Jen could not go with the wagon to get her father. The harbor bell rang the ship's return, and she remembered the library needed neatening, to hide her use of it as the peals filled the town streets. She had to send the boy Davey on without her. At the very first knock on the door, though, she went running to answer it as if she were a maid, and not the lady of the house.
The sudden light of midmorning blinded her for a moment as she opened the door. She began to laugh with happiness to see him even before her eyes adjusted, before she saw he wasn't there. Instead of her father with his pudgy, whiskered smile, a sombre-eyed midshipman waited on the step with Davey. He held out a letter. As she took it, he turned away to carry in the one trunk in the wagon—the green one father filled just for her when he went trading. Trying not to panic, she stepped back

~I asked for critiquers, but I'm withdrawing that request. Only because I've gotten the help I needed elsewhere! Thanks!~

[This message has been edited by ArachneWeave (edited April 15, 2008).]
 


Posted by Merlion-Emrys (Member # 7912) on :
 
Hmmm....whats the genre? Or, more specifically, is it fantastical in nature?
 
Posted by halogen (Member # 6494) on :
 

quote:
Jen could not go with the wagon to get her father. (The wagon is leaving now, or is she thinking in the past?) The harbor bell rang the ship's return (The Ship? Does this have anything to do with the wagon?), and she remembered the library needed neatening (A wagon, library and a ship?), to hide her use of it as the peals filled the town streets(I don't understand this part). She had to send the boy Davey on without her(where?). At the very first knock on the door, though, she went running to answer it as if she were a maid, and not the lady of the house.

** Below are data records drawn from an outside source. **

import Summits.Ventures.AbcSig.Rows.XTemplateHalves
import Summits.Ventures.AbcSig.Rows.XTemplateC2a
import Summits.Ventures.AbcSig.Rows.XTemplateAB
import Summits.Ventures.AbcSig.Levels.N202
import Summits.Ventures.AbcSig.Levels.N202M6X

/-!
# Venture AbcSig — PARITY-HALF ROW `C2aL101A0xyeven`: `xⁿ + 101^m·yⁿ = z²`, `xy` even (class `a = 0`) at the single level 202 = 2·101 (GENERATED by p-lean g4 `gen4/evenhalf.py`)

HONEST FRAMING. A row of a COMPUTATION cell (`pub-abcsig`); a CONDITIONAL theorem, no claim on ABC or any summit.
Hypotheses: `BS04Package` (CITED); `DataComplete 202` (COMPUTED: certified level file, ordinary ℤ[θ] certificates); `EisPackage` (CITED) + `Refines` (COMPUTED) for the module-M6 residue discharged IN THE KERNEL (`Levels/N202M6X.lean`);
the listed per-orbit exclusions `hX_…` (CITED: the row of record's closures). Only the parity half living at level 2·101 is claimed
(the complementary half needs level 32·101). Exponent range: prime `n ≥ 11`, `n ≠ 101`; `1 ≤ m < n`.
Level 202 = 2·101 (ordinary tree certificates); the module-M6 residue (202.3 @ 17) is DISCHARGED IN THE KERNEL (Levels/N202M6X.lean); other residues per the row of record's R3 (CITED hX_ if any).
Row of record: `census/rows/C2a/C2a-l101-a0-xyeven.md` (sha16 `c1f1088f9ee02dc5`; SIGNED 2026-08-22T16:05:08Z by referee (ref-g11) — C).
-/

namespace Summit.Ventures.AbcSig

/-- Parity-half row `C2aL101A0xyeven` (`xy` even, class `a = 0`, first distribution). -/
theorem xrow_C2aL101A0xyeven (M : NewformModel) (hP : M.BS04Package)
    (hE : M.EisPackage)
    (hR_orbit_202_3 : M.Refines 202 orbit_202_3 m6X_202_3)
    (hD202 : M.DataComplete 202 level202Orbits)
    (n : ℕ) (hn : n.Prime) (hmin : 11 ≤ n) (hnℓ : n ≠ 101) (m : ℕ) (hm : 1 ≤ m) (hmn : m < n)
    (x y z : ℤ) (hxy : 2 ∣ x * y) : ¬ IsPrimitiveSolution 1 (2 ^ 0 * 101 ^ m) 1 n x y z := by
  have hℓ : Nat.Prime 101 := by norm_num
  have h7 : 7 ≤ n := by omega
  exact xrowC2a_a0_xyeven 101 hℓ (by norm_num) M hP n hn h7 hnℓ hD202 m hm hmn
    (level202_sieve n hn h7 (fun o => M.Excludes 202 o
      (famB (2 ^ 0 * 101 ^ m) n (fun _ _ => True)) ∨ M.ExcludesStd 202 o n) (fun hmem => by
      obtain rfl : n = 7 := by simpa using hmem
      omega) (fun hmem => by
      obtain rfl : n = 17 := by simpa using hmem
      exact Or.inr (m6c_202_3_n17_excludes M hE hR_orbit_202_3)))
    x y z hxy

end Summit.Ventures.AbcSig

How much time does this paragraph cover? Is the first sentence around 8am and the last sentence around 6pm? I think too much is being introduced too early. I think it should be trimmed down a little, maybe remove two or three items and it'll make a lot more sense.

Cheers!

 


Posted by ArachneWeave (Member # 5469) on :
 
It's a fairy-tale retelling.

Withdrawing my request for full critiques: I think I've got it covered now.
 


Posted by TheOnceandFutureMe on :
 
This is really confusing. I need a little more grounding.